## Data records

◆ ◆ ◆ ◆

import Literature.Computability.MetaComplexity.GaussianWidthDepthFregeRows
import HarnessLib

/-!
# Gaussian width and bounded-depth Frege, II: the chain along a Gaussian derivation

Third layer of the bounded-depth Frege UPPER bound through Gaussian width
(`GaussianWidthDepthFregeUpperBound.lean`). Given a Gaussian derivation
`L : Fin (t+1) → LinEqMod 2 n` from `E : Fin m → LinEqMod 2 n` (`IsGaussianDerivation`,
`GaussianWidth.lean`) all of whose lines have `≤ w` variables:

* `rowList E`, `derived E L k`, `state E L k` — the rows, the DISTINCT derived equations among
  the first `k` lines (a line already present — in particular every axiom line — is skipped), and
  the list `derived ++ rows` whose parity DNFs form the carried conjunction;
  `length_derived_le`: at most `2 (n+1)^w` equations are ever derived (`card_smallEqs_le`);
* `chainS` — **the carried line** `⊢ ⋀ (state k).map parityForm, ¬F` for every `k`, starting
  from the rows (`rowsFoldS`) and paying `stepLines P Q (2w)` lines per genuinely new line
  (`chainLocalS`: the new parity is implied by the parities of the `≤ 2` premise lines, already
  in the conjunction, over their `≤ 2w` variables);
* `refuteS` — for a REFUTATION (last line `0 = 1`, whose parity DNF is `⊥`) the chain ends in a
  bounded derivation of `¬F` itself (`chainFinalS`).

All statements are proved; line counts are explicit.

References: E. Ben-Sasson, R. Impagliazzo, Comput. Complexity 19 (2010) (Gaussian width);
P. Clote, E. Kranakis, *Boolean Functions and Computation Models* (2002), §5.5.3 (the Gaussian
calculus); N. Galesi, D. Itsykson, A. Riazanov, A. Sofronova, APAL 174 (2023), §4.
-/

namespace Literature.Computability.MetaComplexity

open Complexity Complexity.PropForm TextbookFrege KrajicekRamsey Finset

namespace GaussFrege

/-! ### Variable lists of supports -/

section VarList

variable {n : ℕ}

/-- The increasing list of the indices of a set of variables. [folklore] -/
def varList (S : Finset (Fin n)) : List ℕ :=
  (S.sort (· ≤ ·)).map fun i : Fin n => (i : ℕ)

/-- `varList` is duplicate-free. [folklore] -/
theorem nodup_varList (S : Finset (Fin n)) : (varList S).Nodup :=
  (Finset.sort_nodup _ _).map Fin.val_injective

/-- `varList S` has `|S|` members. [folklore] -/
theorem length_varList (S : Finset (Fin n)) : (varList S).length = S.card := by
  rw [varList, List.length_map, Finset.length_sort]

/-- Membership in `varList`. [folklore] -/
theorem mem_varList {S : Finset (Fin n)} {x : ℕ} : x ∈ varList S ↔ ∃ i ∈ S, (i : ℕ) = x := by
  simp [varList]

/-- The variables of a parity DNF lie in the variable list of any superset of the support.
[folklore] -/
theorem mem_varList_of_mem_vars_parityForm {q : LinEqMod 2 n} {S : Finset (Fin n)}
    (hS : q.supp ⊆ S) {x : ℕ} (hx : x ∈ (parityForm q).vars) : x ∈ varList S := by
  obtain ⟨i, hi, rfl⟩ := mem_eqVars_one.1 (mem_vars_parityForm hx)
  exact mem_varList.2 ⟨i, hS hi, rfl⟩

end VarList

/-! ### The deduplicated state along a derivation -/

section State

variable {m n t : ℕ} (E : Fin m → LinEqMod 2 n) (L : Fin (t + 1) → LinEqMod 2 n)

/-- The rows of the system, as a list. [folklore] -/
def rowList : List (LinEqMod 2 n) :=
  (List.finRange m).map E

/-- The DISTINCT equations derived among the first `k` lines of `L` (newest first): a line that
already occurs — among the derived equations or among the rows, so in particular every axiom
line — is skipped ("deduplicate derived equations"). [folklore] -/
def derived : ℕ → List (LinEqMod 2 n)
  | 0 => []
  | k + 1 =>
    if h : k < t + 1 then
      (if L ⟨k, h⟩ ∈ derived k ++ rowList E then derived k else L ⟨k, h⟩ :: derived k)
    else derived k

/-- The state after `k` lines: derived equations, then the rows. Its parity DNFs are the members of
the carried conjunction. [folklore] -/
def state (k : ℕ) : List (LinEqMod 2 n) :=
  derived E L k ++ rowList E

variable {E L}

/-- Membership in the row list. [folklore] -/
theorem mem_rowList {q : LinEqMod 2 n} : q ∈ rowList E ↔ ∃ e, E e = q := by
  simp [rowList]

/-- The row list has `m` members. [folklore] -/
@[simp] theorem length_rowList : (rowList E).length = m := by
  simp [rowList]

/-- Unfolding `derived` at a skipped line. [folklore] -/
theorem derived_succ_of_mem {k : ℕ} (hk : k < t + 1) (h : L ⟨k, hk⟩ ∈ state E L k) :
    derived E L (k + 1) = derived E L k := by
  rw [state] at h
  simp [derived, hk, h]

/-- Unfolding `derived` at a genuinely new line. [folklore] -/
theorem derived_succ_of_not_mem {k : ℕ} (hk : k < t + 1) (h : L ⟨k, hk⟩ ∉ state E L k) :
    derived E L (k + 1) = L ⟨k, hk⟩ :: derived E L k := by
  rw [state] at h
  simp [derived, hk, h]

/-- Unfolding `derived` beyond the derivation. [folklore] -/
theorem derived_succ_of_le {k : ℕ} (hk : t + 1 ≤ k) : derived E L (k + 1) = derived E L k := by
  have : ¬ k < t + 1 := by omega
  simp [derived, this]

/-- Derived equations are lines of the derivation. [folklore] -/
theorem exists_eq_of_mem_derived : ∀ {k : ℕ} {q : LinEqMod 2 n}, q ∈ derived E L k → ∃ i, L i = q := by
  intro k
  induction k with
  | zero => intro q h; simp [derived] at h
  | succ k ih =>
    intro q hq
    by_cases hk : k < t + 1
    · by_cases hmem : L ⟨k, hk⟩ ∈ state E L k
      · rw [derived_succ_of_mem hk hmem] at hq; exact ih hq
      · rw [derived_succ_of_not_mem hk hmem, List.mem_cons] at hq
        rcases hq with rfl | hq
        · exact ⟨_, rfl⟩
        · exact ih hq
    · rw [derived_succ_of_le (by omega)] at hq; exact ih hq

/-- The derived equations are distinct. [folklore] -/
theorem nodup_derived : ∀ k : ℕ, (derived E L k).Nodup := by
  intro k
  induction k with
  | zero => simp [derived]
  | succ k ih =>
    by_cases hk : k < t + 1
    · by_cases hmem : L ⟨k, hk⟩ ∈ state E L k
      · rw [derived_succ_of_mem hk hmem]; exact ih
      · rw [derived_succ_of_not_mem hk hmem, List.nodup_cons]
        exact ⟨fun h => hmem (List.mem_append_left _ h), ih⟩
    · rw [derived_succ_of_le (by omega)]; exact ih

/-- The state only grows. [folklore] -/
theorem state_subset_succ (k : ℕ) {q : LinEqMod 2 n} (h : q ∈ state E L k) : q ∈ state E L (k + 1) := by
  rw [state, List.mem_append] at h ⊢
  rcases h with h | h
  · left
    by_cases hk : k < t + 1
    · by_cases hmem : L ⟨k, hk⟩ ∈ state E L k
      · rwa [derived_succ_of_mem hk hmem]
      · rw [derived_succ_of_not_mem hk hmem]; exact List.mem_cons_of_mem _ h
    · rwa [derived_succ_of_le (by omega)]
  · exact Or.inr h

/-- Every processed line belongs to the state. [folklore] -/
theorem line_mem_state : ∀ (k : ℕ) (i : Fin (t + 1)), (i : ℕ) < k → L i ∈ state E L k := by
  intro k
  induction k with
  | zero => intro i hi; exact absurd hi (Nat.not_lt_zero _)
  | succ k ih =>
    intro i hi
    by_cases hik : (i : ℕ) < k
    · exact state_subset_succ k (ih i hik)
    · have hik' : (i : ℕ) = k := by omega
      have hk : k < t + 1 := hik' ▸ i.2
      have hi' : i = ⟨k, hk⟩ := Fin.ext hik'
      subst hi'
      by_cases hmem : L ⟨k, hk⟩ ∈ state E L k
      · exact state_subset_succ k hmem
      · rw [state, derived_succ_of_not_mem hk hmem]
        exact List.mem_cons_self

/-- Rows belong to every state. [folklore] -/
theorem row_mem_state (k : ℕ) (e : Fin m) : E e ∈ state E L k :=
  List.mem_append_right _ (mem_rowList.2 ⟨e, rfl⟩)

/-- **Few derived equations**: if every line has at most `w` variables, at most `2 (n+1)^w`
equations are ever derived. [folklore] -/
theorem length_derived_le {w : ℕ} (hw : ∀ i, (L i).supp.card ≤ w) (k : ℕ) :
    (derived E L k).length ≤ 2 * (n + 1) ^ w :=
  length_le_of_nodup_of_small (nodup_derived k) fun q hq => by
    obtain ⟨i, rfl⟩ := exists_eq_of_mem_derived hq
    exact hw i

/-- Supports in the state are small. [folklore] -/
theorem card_supp_le_of_mem_state {w ℓ : ℕ} (hw : ∀ i, (L i).supp.card ≤ w)
    (hE : ∀ e, (E e).supp.card ≤ ℓ) {k : ℕ} {q : LinEqMod 2 n} (hq : q ∈ state E L k) :
    q.supp.card ≤ w + ℓ := by
  rw [state, List.mem_append] at hq
  rcases hq with hq | hq
  · obtain ⟨i, rfl⟩ := exists_eq_of_mem_derived hq
    exact (hw i).trans (Nat.le_add_right _ _)
  · obtain ⟨e, rfl⟩ := mem_rowList.1 hq
    exact (hE e).trans (Nat.le_add_left _ _)

end State

/-! ### The chain -/

section Chain

variable {D B m n t w ℓ P Q ℓ₀ : ℕ} {E : Fin m → LinEqMod 2 n} {L : Fin (t + 1) → LinEqMod 2 n}

/-- **The carried line along a Gaussian derivation.** Let `L` be a Gaussian derivation from the
`ℓ`-sparse system `E` with all lines of `≤ w` variables, `F = ofCNF (sumEncoding 1 E)`, and
suppose `⊢ ⋀_e parityForm (E e), ¬F` has a bounded derivation with `ℓ₀` lines. Then for every
`k`, `⊢ ⋀_{q ∈ state k} parityForm q, ¬F` has one with `ℓ₀ + |derived k| · stepLines P Q (2w)`
lines: each genuinely new line `Lᵢ` is a scalar multiple or a sum of earlier lines, whose parity
DNFs are in the conjunction and imply `parityForm Lᵢ` over their `≤ 2w` variables (`chainLocalS`);
axiom lines and repeated lines are already present. [cite: GalesiEtAl2023, §4] -/
theorem chainS (hL : IsGaussianDerivation E L) (hw : ∀ i, (L i).supp.card ≤ w)
    (hE : ∀ e, (E e).supp.card ≤ ℓ) (hP : 2 ^ (w + ℓ) * (3 * (w + ℓ) + 2) + 1 ≤ P)
    (hQ : m + 2 * (n + 1) ^ w + 1 ≤ Q) (hD : 16 ≤ D)
    (hB : 128 * (Q * (P + 1) + 1) + 40 * (2 * w) + 600 ≤ B)
    (hΦB : 8 * (neg (PropForm.ofCNF (sumEncoding 1 E))).size ≤ B)
    (h0 : BD D B ℓ₀ (disjList [conjList ((rowList E).map parityForm),
      neg (PropForm.ofCNF (sumEncoding 1 E))])) :
    ∀ k : ℕ, BD D B (ℓ₀ + (derived E L k).length * stepLines P Q (2 * w))
      (disjList [conjList ((state E L k).map parityForm), neg (PropForm.ofCNF (sumEncoding 1 E))]) := by
  have hΦ : (neg (PropForm.ofCNF (sumEncoding 1 E))).dd ≤ 6 := (dd_neg_ofCNF_le _).trans (by norm_num)
  -- uniform facts about members of any state
  have hMdd : ∀ k, ∀ X ∈ (state E L k).map parityForm, X.dd ≤ 3 := by
    intro k X hX
    obtain ⟨q, -, rfl⟩ := List.mem_map.1 hX
    exact dd_parityForm_le q
  have hMsize : ∀ k, ∀ X ∈ (state E L k).map parityForm, X.size ≤ P := by
    intro k X hX
    obtain ⟨q, hq, rfl⟩ := List.mem_map.1 hX
    exact (size_parityForm_le_of_le (card_supp_le_of_mem_state hw hE hq)).trans hP
  have hMlen : ∀ k, ((state E L k).map parityForm).length + 1 ≤ Q := by
    intro k
    rw [List.length_map, state, List.length_append, length_rowList]
    have := length_derived_le hw k (E := E)
    omega
  intro k
  induction k with
  | zero =>
    have e0 : state E L 0 = rowList E := by simp [state, derived]
    rw [e0]
    simpa [derived] using h0
  | succ k ih =>
    by_cases hk : k < t + 1
    swap
    · rw [state, derived_succ_of_le (not_lt.1 hk)] at ⊢; exact ih
    by_cases hmem : L ⟨k, hk⟩ ∈ state E L k
    · rw [state, derived_succ_of_mem hk hmem]; exact ih
    -- a genuinely new line
    have hst : state E L (k + 1) = L ⟨k, hk⟩ :: state E L k := by
      rw [state, derived_succ_of_not_mem hk hmem, List.cons_append, ← state]
    have hlen : (derived E L (k + 1)).length = (derived E L k).length + 1 := by
      rw [derived_succ_of_not_mem hk hmem, List.length_cons]
    rw [hst, hlen, List.map_cons, Nat.succ_mul, ← Nat.add_assoc]
    set i : Fin (t + 1) := ⟨k, hk⟩ with hi
    have hCdd : (parityForm (L i)).dd ≤ 3 := dd_parityForm_le _
    have hCsize : (parityForm (L i)).size ≤ P :=
      (size_parityForm_le_of_le ((hw i).trans (Nat.le_add_right _ _))).trans hP
    -- the premises of the new line
    rcases hL i with ⟨e, he⟩ | ⟨j, hj, a, ha⟩ | ⟨j, j', hj, hj', hjj⟩
    · -- an axiom line is a row, already in the state
      exact absurd (he ▸ row_mem_state k e) hmem
    · -- a scalar multiple of the earlier line `L j`
      have hjmem : parityForm (L j) ∈ (state E L k).map parityForm :=
        List.mem_map.2 ⟨L j, line_mem_state k j (Fin.lt_def.1 hj), rfl⟩
      have hsupp : (L i).supp ⊆ (L j).supp := by rw [ha]; exact LinEqMod.supp_smul_subset a (L j)
      refine chainLocalS (varList (L j).supp) (nodup_varList _) ?_ (hMdd k) (hMsize k) (hMlen k)
        hjmem hjmem hCdd hCsize ?_ ?_ ?_ ?_ hΦ hΦB ih hD hB
      · rw [length_varList]; have := hw j; omega
      · exact fun x hx => mem_varList_of_mem_vars_parityForm hsupp hx
      · exact fun x hx => mem_varList_of_mem_vars_parityForm subset_rfl hx
      · exact fun x hx => mem_varList_of_mem_vars_parityForm subset_rfl hx
      · intro τ h1 _
        rw [eval_parityForm_eq_true_iff] at h1 ⊢
        rw [ha]
        exact h1.smul a
    · -- the sum of the earlier lines `L j`, `L j'`
      have hjmem : parityForm (L j) ∈ (state E L k).map parityForm :=
        List.mem_map.2 ⟨L j, line_mem_state k j (Fin.lt_def.1 hj), rfl⟩
      have hj'mem : parityForm (L j') ∈ (state E L k).map parityForm :=
        List.mem_map.2 ⟨L j', line_mem_state k j' (Fin.lt_def.1 hj'), rfl⟩
      have hsupp : (L i).supp ⊆ (L j).supp ∪ (L j').supp := by
        rw [hjj]; exact LinEqMod.supp_add_subset (L j) (L j')
      refine chainLocalS (varList ((L j).supp ∪ (L j').supp)) (nodup_varList _) ?_ (hMdd k)
        (hMsize k) (hMlen k) hjmem hj'mem hCdd hCsize ?_ ?_ ?_ ?_ hΦ hΦB ih hD hB
      · rw [length_varList]
        have h1 := hw j; have h2 := hw j'
        have := Finset.card_union_le (L j).supp (L j').supp
        omega
      · exact fun x hx => mem_varList_of_mem_vars_parityForm hsupp hx
      · exact fun x hx => mem_varList_of_mem_vars_parityForm subset_union_left hx
      · exact fun x hx => mem_varList_of_mem_vars_parityForm subset_union_right hx
      · intro τ h1 h2
        rw [eval_parityForm_eq_true_iff] at h1 h2 ⊢
        rw [hjj]
        exact h1.add h2

/-- **A Gaussian refutation becomes a bounded refutation.** If moreover the last line of `L` is
the contradiction `0 = 1` (whose parity DNF is `⊥`), then `¬F` itself has a bounded derivation
with `ℓ₀ + 2 (n+1)^w · stepLines P Q (2w) + 126 Q + 3000` lines. [cite: GalesiEtAl2023, §4] -/
theorem refuteS (hL : IsGaussianRefutation E L) (hw : ∀ i, (L i).supp.card ≤ w)
    (hE : ∀ e, (E e).supp.card ≤ ℓ) (hP : 2 ^ (w + ℓ) * (3 * (w + ℓ) + 2) + 1 ≤ P)
    (hQ : m + 2 * (n + 1) ^ w + 1 ≤ Q) (hD : 16 ≤ D)
    (hB : 128 * (Q * (P + 1) + 1) + 40 * (2 * w) + 600 ≤ B)
    (hΦB : 8 * (neg (PropForm.ofCNF (sumEncoding 1 E))).size ≤ B)
    (h0 : BD D B ℓ₀ (disjList [conjList ((rowList E).map parityForm),
      neg (PropForm.ofCNF (sumEncoding 1 E))])) :
    BD D B (ℓ₀ + 2 * (n + 1) ^ w * stepLines P Q (2 * w) + 126 * Q + 3000)
      (neg (PropForm.ofCNF (sumEncoding 1 E))) := by
  obtain ⟨hLd, hlast⟩ := hL
  have hΦ : (neg (PropForm.ofCNF (sumEncoding 1 E))).dd ≤ 6 := (dd_neg_ofCNF_le _).trans (by norm_num)
  have hJ := chainS hLd hw hE hP hQ hD hB hΦB h0 (t + 1)
  have hbot : const false ∈ (state E L (t + 1)).map parityForm := by
    refine List.mem_map.2 ⟨L (Fin.last t), line_mem_state (t + 1) (Fin.last t) (by simp), ?_⟩
    rw [hlast]; exact parityForm_zero_one
  have hMdd : ∀ X ∈ (state E L (t + 1)).map parityForm, X.dd ≤ 3 := by
    intro X hX
    obtain ⟨q, -, rfl⟩ := List.mem_map.1 hX
    exact dd_parityForm_le q
  have hMsize : ∀ X ∈ (state E L (t + 1)).map parityForm, X.size ≤ P := by
    intro X hX
    obtain ⟨q, hq, rfl⟩ := List.mem_map.1 hX
    exact (size_parityForm_le_of_le (card_supp_le_of_mem_state hw hE hq)).trans hP
  have hlenD := length_derived_le hw (t + 1) (E := E)
  have hMlen : ((state E L (t + 1)).map parityForm).length ≤ Q := by
    rw [List.length_map, state, List.length_append, length_rowList]
    omega
  have hmono : ℓ₀ + (derived E L (t + 1)).length * stepLines P Q (2 * w) ≤
      ℓ₀ + 2 * (n + 1) ^ w * stepLines P Q (2 * w) :=
    Nat.add_le_add_left (Nat.mul_le_mul_right _ hlenD) _
  have fin := chainFinalS hMdd hMsize hMlen hbot hΦ hΦB (hJ.mono hmono) hD (by omega)
  exact fin

end Chain

end GaussFrege

end Literature.Computability.MetaComplexity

◆ ◆ ◆ ◆

Count up the lines in the preceding data that include the word "chainS"; respond with the number only.

## Task output
3